Description
When backing up a table, setting the read-percentage doesn't result in expected throughput:
The calc to ascertain what the throughput should be is correct but using that value as the limit on a scan does not result in that throughput.
Setting the limit on scan merely prevents a scan operation from reading more than that many items in a single scan operation.
Items are not equivalent to units of throughput (which is more a measure of data size than count).
Scans are not limited to 1 per second.
So, with a table capacity of 10 and a read-percentage of 0.8, the expected throughput would be 8 units/second.
BUT setting the scan limit to 8 only tells it to consume a max of 8 items (or the max of 1MB). Those items could be of any size. From the dynamo docs:
"One read capacity unit represents one strongly consistent read per second, or two eventually consistent reads per second, for an item up to 4 KB in size".

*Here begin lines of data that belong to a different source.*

/-!
# Duke–Friedlander–Iwaniec 1995, §6: the terms `y ≤ q < p < z` left alone

Topic `Literature/NumberTheory/Sieve`.  Towards the discharge of
`Literature.NumberTheory.Sieve.dukeFriedlanderIwaniec1995_theorem5` (W. Duke, J. B. Friedlander,
H. Iwaniec, Ann. of Math. 141 (1995), §6 p. 437), continuing `…DFISieveRough`:

* `DFI1995.norm_doubleSum_left_le` — the paper's "if `y = x^{1/3−ε}` then, as long as `z ≤ x^{1/2−ε}`,
  `∑∑_{y≤p<q<z} S(C_{pq}, p) ≪ ∑_{y≤p<x^{1/3}} (x/p)(log(x/p))^{−1} ≪ εx/log x`": here, with the roles of
  the letters `p, q` as after the exchange of `…DFISieveReindex` (`q` the smaller prime),
  `|∑_{y≤q<z} ∑_{q<p<z} S(C_{pq}, q)| ≤ 8(z+1)² + 160 (x/log x)(12ε + 64/log x)(6ε + 133/log x)` for
  `log y = (1/3 − ε) log x`, `0 < ε ≤ 1/24`, `log x ≥ 16` (the terms `c_{pq}`, `pq < z²`, and
  `c_{pqm}`, `m` prime, `q < x^{1/3}`, counted by Chebyshev and two Mertens windows).

Everything here is proved.

## References

* W. Duke, J. B. Friedlander, H. Iwaniec, Ann. of Math. (2) 141 (1995), 423–441, §6 p. 437 (between
  Lemma 3 (36) and Theorem 5 (37)). [cite: DukeFriedlanderIwaniec1995, §6 p. 437]
-/

namespace Literature.NumberTheory.Sieve

open scoped BigOperators
open Finset Real

namespace DFI1995

noncomputable section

So, if each item in our example was a little bigger than 4K, consuming 8 items will actually use 16 units of capacity.
So, while memory is being protected by limiting the scan, it doesn't result in the desired read-percentage throughput.
I think what this needs is a delay of some sort. There's a nice approach described here:
https://aws.amazon.com/blogs/developer/rate-limited-scans-in-amazon-dynamodb/
using Google Guava's RateLimiter class...
Essentially, it uses the metadata passed back by dyanmo to calculate consumed throughput and the rate limiter to achieve the throughput required.
I've attached a graph showing consumed throughput on a table during 2 backup operations:
- Back up a table with read-percentage set to 0.8 and a table capacity of 10
- Back up a table with read-percentage set to 0.8 and a table capacity of 5
As you can see, this isn't quite what was expected :)
Any chance this functionality could be added?